- On the back of the pandemic restrictions and the subsequent Russia-Ukraine conflict rendering global economic growth a great challenge to every country, Indian leadership’s decisive fiscal moves have been well appreciated at home as well as overseas. The Indian economy has not done badly in comparison to other countries despite facing adverse global supply chain disruptions. Not only this, the geopolitical situation too hasn’t been conducive with the Chinese positioning aggressively even as the global community joins hands together to tame the Dragon nation. The rules-based global order is under strain for various reasons but the Indian government has succeeded in staying afloat courtesy of some smart fiscally prudent measures.
- The Indian citizens, irrespective of social status, have responded quite positively so far by showing enough resilience in the face of grave adversities. Let us see how the country is doing vis-à-vis revenue generation and GDP parameters. As reported recently, data on direct taxes for the period up to March 10 of the financial year 2022-23 showed that it had increased by 16.8% to Rs 13.7 lakh crore. The growth rate is a little higher than the growth forecast of 16% for nominal GDP. But within direct taxes, the performance of corporate income tax (CIT) has been disappointing. CIT collections till March 10 grew 13.6%, lagging the growth rate of nominal GDP. In other words, each percentage point growth in GDP yielded a lower amount of CIT growth.
- Further, tax buoyancy, which measures the growth in taxes to economic growth, is a useful measure of the response of the tax system. By this measure, India has a problem with CIT. To understand better, let’s go back to the period between 2000-01 and 2009-10. Direct tax collections and buoyancy boomed mainly on account of surging CIT. During that phase buoyancy of direct taxes exceeded 2 on five occasions, a record that wasn’t matched subsequently. Moreover, the contribution of direct taxes to total tax collections increased from 36.3% in 2000-01 to 60.8% in 2009-10. It resulted in a fairer tax system. Since then, CIT collections have generally disappointed. For instance, in 2014-15, CIT made up 34.5% of gross tax revenue.

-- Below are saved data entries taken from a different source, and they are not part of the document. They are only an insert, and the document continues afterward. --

/-- Torsion transports: `X^{str at 𝔮, rel elsewhere}` torsion ⟹ `X_ac^Σ(E[p^∞])` torsion.
[cite: Castella2018, Thm. 2.3 (arXiv:1704.06608 p. 5)] -/
theorem X.isTorsion_XAc_of_at_str_rel (h𝔮 : ((p : ℕ) : 𝓞 K) ∈ 𝔮.asIdeal)
    (hT : letI := X.moduleOfGen W p κ S₀ (PCond.at 𝔮 .str .rel) hγF.out
      Module.IsTorsion (IwasawaAlgebra p) (X W p κ S₀ (PCond.at 𝔮 .str .rel))) :
    Module.IsTorsion (IwasawaAlgebra p) (Castella2018.AcSelmer.XAc W p κ 𝔮 S₀ γ) := by
  letI iX : Module (IwasawaAlgebra p) (X W p κ S₀ (PCond.at 𝔮 .str .rel)) :=
    X.moduleOfGen W p κ S₀ (PCond.at 𝔮 .str .rel) hγF.out
  obtain ⟨e, -⟩ := X.exists_linearEquiv_XAc W p κ S₀ γ h𝔮
  intro y
  obtain ⟨c, hc⟩ := @hT (e.symm y)
  refine ⟨c, ?_⟩
  rw [Submonoid.smul_def, ← e.symm.map_eq_zero_iff, map_smul, ← Submonoid.smul_def]
  exact hc

end Bridge

/-! ## §8 The crux-shaped corollary for a base change `W⁄K` -/

section Corollary

variable {K : Type} [Field K] [NumberField K] {W : WeierstrassCurve ℚ} {p : ℕ} [Fact p.Prime]
  {κ : ZpExtension K p} {γ : absoluteGaloisGroup K} [hγF : Fact (κ.IsTopGenerator γ)]
  {𝔭 : HeightOneSpectrum (𝓞 K)} {h𝔭 : IsNonsplitIn κ 𝔭} {γ𝔭 : absoluteGaloisGroup (𝔭.adicCompletion K)}
  {hγ𝔭 : κ (resGalOfEmb (closureEmb (K := K) (𝔭.adicCompletion K)) γ𝔭) = κ γ}
  {𝔭' : HeightOneSpectrum (𝓞 K)} {h𝔭𝔭' : 𝔭 ≠ 𝔭'} {h𝔭p : ((p : ℕ) : 𝓞 K) ∈ 𝔭.asIdeal} {ε : ℤˣ}
  {z : selmerLambdaAdic (W.baseChange K) p κ γ (fun _ ↦ .sgn ε)} {L : UnrSeries p}

/-- **The `⊇` half of the BDP main conjecture from the transfer inputs and the Howard side, in the
crux's object `AcSelmer.XAc`.** For `E/ℚ` elliptic with model `W`, base-changed to `K`, `p ∈ 𝔭'`:
`TransferInputs (W⁄K) p κ γ … ε z L` + (`Sel_ε` rank one, `X_ε` rank one, `ι(char(Sel_ε/Λz))² ⊆
char_t(X_ε)` — in the sibling currency `X.torsionCharIdeal … ≥ (signedHeegnerCharIdeal hγ ε z).map ι ^ 2`)
⟹ `X_ac(E[p^∞])` (strict at `𝔭'`) is `Λ`-torsion and, along every compatible `j : ℤ_p → R₀`,
`L ∈ Ch_Λ(X_ac) · R₀⟦T⟧`. At `p = 3` this is the statement of the crux's `stub_howardFrameSS_apZero`
modulo its inputs; nothing is established at `p = 3` by this file.
[cite: CastellaWan2023, Thm. 6.8 and Thm. A.5 (MS pp. 30, 35–36)] [cite: Castella2018, Def. 2.2] -/
theorem TransferInputs.mem_XAc_charIdeal_map_of_howard [W.IsElliptic]
    (h : TransferInputs (W.baseChange K) p κ γ hγF.out 𝔭 h𝔭 γ𝔭 hγ𝔭 𝔭' h𝔭𝔭' h𝔭p ε z L)
    (h𝔭'p : ((p : ℕ) : 𝓞 K) ∈ 𝔭'.asIdeal)
    (hS : selmerLambdaAdic.HasRank (W.baseChange K) p κ γ hγF.out (fun _ ↦ .sgn ε) 1)
    (hX : X.HasRank (W.baseChange K) p κ ∅ (fun _ ↦ .sgn ε) hγF.out 1)
    (hHoward : (signedHeegnerCharIdeal hγF.out ε z).map (IwasawaAlgebra.invol p) ^ 2 ≤
        X.torsionCharIdeal (W.baseChange K) p κ ∅ (fun _ ↦ .sgn ε) hγF.out)
    (j : ℤ_[p] →+* unrIntegers p)
    (hj : ∀ x : ℤ_[p], ((j x : unrIntegers p) : ℂ_[p]) = algebraMap ℚ_[p] ℂ_[p] (x : ℚ_[p])) :
    Module.IsTorsion (IwasawaAlgebra p) (Castella2018.AcSelmer.XAc (W.baseChange K) p κ 𝔭' ∅ γ) ∧
    L ∈ (Castella2018.AcSelmer.XAc.charIdeal (W.baseChange K) p κ 𝔭' ∅ γ).map (PowerSeries.map j) := by
  have hmain := h.isFGTorsion_and_sq_mem_charIdeal hS hX hHoward
  refine ⟨X.isTorsion_XAc_of_at_str_rel (W.baseChange K) p κ ∅ γ h𝔭'p hmain.1.2, ?_⟩
  rw [← X.charIdeal_at_str_rel_eq_XAc_charIdeal (W.baseChange K) p κ ∅ γ h𝔭'p]
  exact h.mem_charIdeal_map_of_howard hS hX hHoward j hj

end Corollary

end Literature.NumberTheory.EllipticCurves.AcSigned

end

- Over the next few years, its relative contribution declined and it now contributes about 27.4%. Indeed, tax rates have not been static and substantial cuts were made in 2019 to bring India’s rates in line with a relevant peer group. However, CIT buoyancy had been declining even before these big cuts. Note that in the five financial years preceding the big cuts of 2019, CIT’s buoyancy was below 1 in three of those years. And in 2022-23, the indications are that it will once again remain below 1. Personal income tax (PIT) has yielded better returns and in 2022-23 is set to grow around 20%. Ensuring CIT’s buoyancy to enhance public investment is imperative. Thus, closer attention to this aspect would be par for the course move.